Tissue scaffold constructs can be differentiated by chemical composition (organic or nonorganic materials) or state (e.g., hydrogels (gel-like) or solid state). Macrostructure describes the interior structure and exterior geometry of a scaffold. A well-fabricated scaffold mimics the native ECM environment, with precise macrostructure, and promotes tissue formation. The geometry of scaffolds is classified into pore and bulk geometry. A porous scaffold promotes interconnectivity, which nurtures the supply of nutrition, and a hydrodynamic microenvironment is mediated by high interconnectivity.

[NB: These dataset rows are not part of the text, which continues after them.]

/-!
# OP1-C, part 15: the FLIP-TWISTED orbit-state reader of the TIGHT form (auxiliary charge-density nodes)

HONEST FRAMING: first certified bounds on pairing observables; not a superconductivity verdict; a ceiling route,
never presence; nothing in this file is a number. Crew hubbard-obs (D-0042), seat hubbard-obs-p1
(`prover-hubbard-obs-p1-g9-0`, filed by `-g10-0`); lead RULINGS (ex2) d190 (custody p1), (fr) d210 («(ex2) GO», 2026-08-27). Zero compute; no definition; no
named fact; no `sorry`.

`liminf_pairFieldLRO_le_sq_of_onePoint_chargedStationary_bound_TT'_near_aux` (PairLROTowerChargedBracketAux) replaces
the operator-norm slack constant `C_q` by two AUXILIARY one-point nodes on the charge density of the eom word. This
file is its reader for nodes exported under the FLIP-TWISTED identification (the «gbT» class of the B0 object on which
sr-mbsolver-menu-3's Stage-B cell certificates and their auxiliary `word:X` bounds are produced):

* **`liminf_pairFieldLRO_le_sq_of_onePoint_chargedStationary_twistedFlip_orbitState_bound_TT'_near_aux`** — main node
  as in PairLROTowerChargedReadingTwistedFlip (charged eom term at the grid `μ'`, ONE total-filling row), plus two
  flip-twisted one-point nodes `c_± − A_± + μ^±₀(Re⟨ζ,N̂ζ⟩/L² − ν₀) + k_±(u − Re⟨ζ,H_Lζ⟩/L²) ≤ ∓Re ω̄^{twf}_ζ(N̂ Γ_L X − Γ_L X N̂)`
  (`k_± ≥ 0`) ⇒ `liminf_k u_k ≤ C` for every `C` above the three squares at `s = 0, ±Δ`
  (`(M + Δ·max(B₊,B₋))²` with `B_± = −(c_± − A_±)` when the squares are ordered as expected).
  The dictionary `Re ω̄^{twf}_ζ([K, Γ_L X]) = Re⟨ζ,[K, W_L]ζ⟩/L²` (PairLROTowerChargedTwistFlip) is used twice: with
  `K = H_L − μ'N̂` for the main node and with `K = N̂` for the auxiliary nodes.

CONDITIONAL on the claim nodes and the cell datum fed in; a ceiling never speaks to presence.
References: T. Koma, H. Tasaki, J. Stat. Phys. 76 (1994) 745, Theorem 5 [KomaTasaki1994]; O. Bratteli,
D. W. Robinson, *Operator Algebras and Quantum Statistical Mechanics 2* (1997) §6.2.4 [BratteliRobinsonII1997];
W. Pusz, S. L. Woronowicz, Comm. Math. Phys. 58 (1978) 273, §1 [PuszWoronowicz1978]; D. Ruelle, *Statistical
Mechanics* (1969) §3.4 [Ruelle1969].
-/

noncomputable section

namespace Summit.Ventures.CertifiedManyBodySolver.Observables

open Matrix Complex Finset Literature.MathematicalPhysics.QuantumLattice Literature.Probability.LatticeModels
open Literature.MathematicalPhysics.QuantumLattice.HubbardWave0 ThermodynamicLimit Filter Topology
open Literature.MathematicalPhysics.QuantumManyBody.StateRelaxation
open Summit.Ventures.CertifiedManyBodySolver.Transport
open scoped ComplexOrder ComplexConjugate BigOperators Matrix.Norms.L2Operator

/-! ### (OP1-C) in FLIP-TWISTED orbit-state form with AUXILIARY charge-density nodes -/

section FamilyAux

The pore size of a scaffold controls the scaffold fluid flow and vascular ingrowth, ultimately improving tissue replacement strategies. Optimal scaffold porosity depends on what tissue is being engineered: bone tissue formation relies on porosity, whereas cartilage has no benefit from porosity [85]. Pore sizes need to be small enough to allow the cells to sit on scaffold material. Cellular attachment and migration into porous scaffolds are supported by high surface area to volume ratios. A compromise between mechanical stability and surface area needs to be found because internal surface area and pore diameter are linearly related. Chemical properties should promote the transportation of proteins within native tissue and be released in an ordered manner. Mechanical properties, such as mechanical strength, contribute to resistance to the physiological mechanical environment during load-bearing tissue regeneration within implantation site [85]. Scaffold degradation must retain integrity as and before the new native tissue fully regenerates. Scaffold degradation needs to happen in parallel with the formation of new tissue, as well as being manipulated appropriately for easy replacement of the scaffold material by the new native tissue. Degradation characteristics should be reviewed before implantation, to prevent a need for extraction for any needed correction [86].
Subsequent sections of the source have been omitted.